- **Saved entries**
import Mathlib
import Literature.Computability.AlgebraicComplexity.LRPencilOfMatrix
import Literature.Computability.AlgebraicComplexity.LandsbergRessayreNormalForm
import Literature.Computability.AlgebraicComplexity.DetReprEquivalent
import Literature.Computability.AlgebraicComplexity.GenericTorusGrading
import Summits.ValiantsHypothesis.ValiantsHypothesis.Theorems.FreeSubtorusOrbitDimensionBoundStubEigenGauge
import Summits.ValiantsHypothesis.ValiantsHypothesis.Theorems.FreeSubtorusOrbitDimensionBoundStubDegMap

/-!
# Crux `FreeSubtorus.OrbitDimensionBound` (stmt-ValiantsHypothesis-16133), line `Sketch` —
# stub `stub_homothetyGraded`: one exact lift of the homothety `x ↦ 2x` grades the pencil

Setting: an affine determinantal representation `B` of `per_n` of size `m` over `ℂ` together with
exact `GL_m × GL_m` lifts of all homotheties `x ↦ c · x` (`B(c x) = g B(x) h⁻¹`).  Conclusion: a
gauge-equivalent representation `B' = g' B h'⁻¹` (again an affine determinantal representation of
`per_n`) and integer potentials `a` (rows), `b` (columns) such that `B'` has a constant at `(i, j)`
only if `a i + b j = 0` and a variable at `(i, j)` only if `a i + b j = 1` — the pencil is GRADED BY
DEGREE.

Proof.  (1) Take ONE lift `(g, h)` of the homothety `c = 2` (the scalar matrix `2 · 1 ∈ GL(n²)`).
(2) Comparing constant parts (`constPart_linSubstEntries`, `constPart_mul`, `constPart_map_C`, i.e.
the tree's `mul_constPart_eq_of_linSubstEntries_eq`) gives `g B₀ = B₀ h`; comparing the coefficient
matrices of the variables (`LRPencil.coeffMat_linSubstEntries`, `LRPencil.coeffMat_C_mul_mul_C`)
gives `g B_v = 2 B_v h`.  (3) The eigen-gauge `stub_eigenGauge m g h` supplies `g', h'` with
`det g' = det h'` and non-zero labels `lam, mu` such that `g' X h'⁻¹` is supported on
`lam i = c · mu j` whenever `g X = c X h`; put `B' := g' B h'⁻¹`: its entries stay affine
(`totalDegree_map_C_mul_mul_map_C_le`), its determinant is `det g' · det h'⁻¹ · per_n = per_n`
(`det_map_C_mul_mul_map_C`), its constant part `g' B₀ h'⁻¹` is supported on `lam i = mu j` and its
coefficient matrices `g' B_v h'⁻¹` on `lam i = 2 · mu j`.  (4) The degree of a non-zero complex
number with respect to the prime `2` (tree `TorusGrading.deg` for the one-element family `p = (2)`,
`TorusGrading.deg_mul_prime`: `deg (2 z) = deg z + 1` for `z ≠ 0`) gives `d : ℂ → ℤ` with
`d (2 z) = d z + 1`; set `a i := d (lam i)`, `b j := -d (mu j)`.  Pure linear algebra. [folklore]

Helper file for the crux (`--supports`); it closes nothing by itself.  Deliberately NOT here: the
neighbouring stubs of the line (`stub_gradedElimination`, `stub_partialPermDiag`,
`stub_layerDecomposition`).
-/

-- Sub = Summit single-conjunct layout: the duplicated namespace component is mandated by the tree.
set_option linter.dupNamespace false

noncomputable section

namespace Summit.ValiantsHypothesis.ValiantsHypothesis.Theorems.FreeSubtorusOrbitDimensionBound

open Matrix MvPolynomial
open Literature.Computability.AlgebraicComplexity
open Literature.Computability.AlgebraicComplexity.TorusGrading

/-- **A degree map for the prime `2`.**  There is `d : ℂ → ℤ` with `d (2 z) = d z + 1` for every
`z ≠ 0` (the `2`-adic degree of `z` relative to a chosen representative of its class modulo `2^ℤ`;
the tree's `TorusGrading.deg` for the one-element prime family `(2)`). [folklore] -/
theorem exists_degMap_two : ∃ d : ℂ → ℤ, ∀ z : ℂ, z ≠ 0 → d (2 * z) = d z + 1 := by
  refine ⟨fun z => deg (fun _ : Fin 1 => 2) z 0, fun z hz => ?_⟩
  have key := deg_mul_prime (p := fun _ : Fin 1 => 2) (fun _ => Nat.prime_two)
    (Function.injective_of_subsingleton _) hz 0
  simp only [Nat.cast_ofNat] at key
  show deg (fun _ : Fin 1 => 2) (2 * z) 0 = deg (fun _ : Fin 1 => 2) z 0 + 1
  rw [mul_comm, key, Pi.add_apply, Pi.single_eq_same]

/-- **Registered stub `stub_homothetyGraded`** (reshape 6).  Exact `GL_m × GL_m` lifts of all
homotheties `x ↦ c x` on an affine determinantal representation `B` of `per_n` yield a representation
`B'` of the same size that is GRADED BY DEGREE: integer potentials `a` (rows), `b` (columns) with a
constant at `(i,j)` only if `a i + b j = 0` and a variable only if `a i + b j = 1`.  Proof: one lift
`(g, h)` of `c = 2` gives `g B₀ = B₀ h`, `g B_v = 2 B_v h` (`constPart_linSubstEntries`,
`coeffMat_linSubstEntries`); `stub_eigenGauge` gauges to supports `lam i = mu j` (constants),
`lam i = 2 mu j` (variables); the `2`-adic degree `d` (`exists_degMap_two`) gives `d (2 z) = d z + 1`,
and `a i = d (lam i)`, `b j = -d (mu j)`. [folklore] -/
theorem stub_homothetyGraded :
    ∀ (n m : ℕ) (B : Matrix (Fin m) (Fin m) (MvPolynomial (Fin n × Fin n) ℂ)),
      Literature.Computability.AlgebraicComplexity.IsAffineDetRepr
        (Literature.Computability.AlgebraicComplexity.perPoly (Fin n) ℂ) B →
      (∀ (c : ℂˣ) (γ : GL (Fin n × Fin n) ℂ),
        (γ : Matrix (Fin n × Fin n) (Fin n × Fin n) ℂ) = Matrix.diagonal (fun _ => (c : ℂ)) →
        ∃ g h : GL (Fin m) ℂ,
          Literature.Computability.AlgebraicComplexity.Matrix.linSubstEntries γ B =
            (g : Matrix (Fin m) (Fin m) ℂ).map MvPolynomial.C * B *
              ((h⁻¹ : GL (Fin m) ℂ) : Matrix (Fin m) (Fin m) ℂ).map MvPolynomial.C) →
      ∃ (B' : Matrix (Fin m) (Fin m) (MvPolynomial (Fin n × Fin n) ℂ)) (a b : Fin m → ℤ),
        Literature.Computability.AlgebraicComplexity.IsAffineDetRepr
          (Literature.Computability.AlgebraicComplexity.perPoly (Fin n) ℂ) B' ∧
        (∀ i j, Literature.Computability.AlgebraicComplexity.constPart B' i j ≠ 0 → a i + b j = 0) ∧
        (∀ i j (v : Fin n × Fin n),
          Literature.Computability.AlgebraicComplexity.LRPencil.coeffMat B' v i j ≠ 0 →
          a i + b j = 1) := by
  intro n m B hB hlift
  -- (1) the homothety `x ↦ 2x` as an element of `GL(n²)`, and one exact lift `(g, h)` of it
  let γ : GL (Fin n × Fin n) ℂ :=
    ⟨Matrix.diagonal fun _ => (2 : ℂ), Matrix.diagonal fun _ => (2 : ℂ)⁻¹, by
      rw [Matrix.diagonal_mul_diagonal, ← Matrix.diagonal_one]
      congr 1; funext; norm_num, by
      rw [Matrix.diagonal_mul_diagonal, ← Matrix.diagonal_one]
      congr 1; funext; norm_num⟩
  have hγ : (γ : Matrix (Fin n × Fin n) (Fin n × Fin n) ℂ) = Matrix.diagonal fun _ => (2 : ℂ) := rfl
  obtain ⟨g, h, hgh⟩ := hlift (Units.mk0 (2 : ℂ) two_ne_zero) γ hγ
  -- (2) constant parts: `g B₀ = B₀ h`; coefficient matrices: `g B_v = (2 B_v) h`
  have hX0 : (g : Matrix (Fin m) (Fin m) ℂ) * constPart B =
      ((1 : ℂ) • constPart B) * (h : Matrix (Fin m) (Fin m) ℂ) := by
    rw [one_smul]; exact mul_constPart_eq_of_linSubstEntries_eq hgh
  have hhinv :
      ((h⁻¹ : GL (Fin m) ℂ) : Matrix (Fin m) (Fin m) ℂ) * (h : Matrix (Fin m) (Fin m) ℂ) = 1 := by
    rw [← Units.val_mul, inv_mul_cancel, Units.val_one]
  have hXv : ∀ v, (g : Matrix (Fin m) (Fin m) ℂ) * LRPencil.coeffMat B v =
      ((2 : ℂ) • LRPencil.coeffMat B v) * (h : Matrix (Fin m) (Fin m) ℂ) := by
    intro v
    have h1 := congrArg (fun M => LRPencil.coeffMat M v) hgh
    rw [LRPencil.coeffMat_linSubstEntries γ B hB.1 v, LRPencil.coeffMat_C_mul_mul_C, hγ,
      Finset.sum_eq_single v
        (fun i _ hi => by rw [Matrix.diagonal_apply_ne _ (Ne.symm hi), zero_smul])
        (fun hv => absurd (Finset.mem_univ v) hv), Matrix.diagonal_apply_eq] at h1
    -- `h1 : 2 • B_v = g B_v h⁻¹`
    calc (g : Matrix (Fin m) (Fin m) ℂ) * LRPencil.coeffMat B v
        = (g : Matrix (Fin m) (Fin m) ℂ) * LRPencil.coeffMat B v *
            (((h⁻¹ : GL (Fin m) ℂ) : Matrix (Fin m) (Fin m) ℂ) * (h : Matrix (Fin m) (Fin m) ℂ)) := by
          rw [hhinv, Matrix.mul_one]
      _ = ((2 : ℂ) • LRPencil.coeffMat B v) * (h : Matrix (Fin m) (Fin m) ℂ) := by
          rw [← Matrix.mul_assoc, ← h1]
  -- (3) the eigen-gauge `(g', h')` with labels `lam, mu`
  obtain ⟨g', h', lam, mu, hdet, -, hmu, hsupp⟩ := stub_eigenGauge m g h
  -- (4) the `2`-adic degree
  obtain ⟨d, hd⟩ := exists_degMap_two
  refine ⟨(g' : Matrix (Fin m) (Fin m) ℂ).map C * B *
      ((h'⁻¹ : GL (Fin m) ℂ) : Matrix (Fin m) (Fin m) ℂ).map C,
    fun i => d (lam i), fun j => -d (mu j), ⟨totalDegree_map_C_mul_mul_map_C_le _ _ hB.1, ?_⟩,
    fun i j hij => ?_, fun i j v hij => ?_⟩
  · -- `det (g' B h'⁻¹) = det g' · det h'⁻¹ · per_n = per_n`
    have h1 : (g' : Matrix (Fin m) (Fin m) ℂ).det *
        ((h'⁻¹ : GL (Fin m) ℂ) : Matrix (Fin m) (Fin m) ℂ).det = 1 := by
      rw [hdet, ← Matrix.det_mul, ← Units.val_mul, mul_inv_cancel, Units.val_one, Matrix.det_one]
    rw [det_map_C_mul_mul_map_C, h1, C_1, one_mul, hB.2]
  · -- constants: `g' B₀ h'⁻¹` is supported on `lam i = mu j`
    rw [constPart_mul, constPart_mul, constPart_map_C, constPart_map_C] at hij
    have hl : lam i = mu j := by rw [hsupp 1 (constPart B) hX0 i j hij, one_mul]
    show d (lam i) + -d (mu j) = 0
    rw [hl, add_neg_cancel]
  · -- variables: `g' B_v h'⁻¹` is supported on `lam i = 2 · mu j`
    rw [LRPencil.coeffMat_C_mul_mul_C] at hij
    have hl : lam i = 2 * mu j := hsupp 2 (LRPencil.coeffMat B v) (hXv v) i j hij
    show d (lam i) + -d (mu j) = 1
    rw [hl, hd (mu j) (hmu j)]
    abel

end Summit.ValiantsHypothesis.ValiantsHypothesis.Theorems.FreeSubtorusOrbitDimensionBound

end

- **Directions**
State the number of lines in the data above that include the word "supports", leaving out any other words.

- **Output for this exercise**
2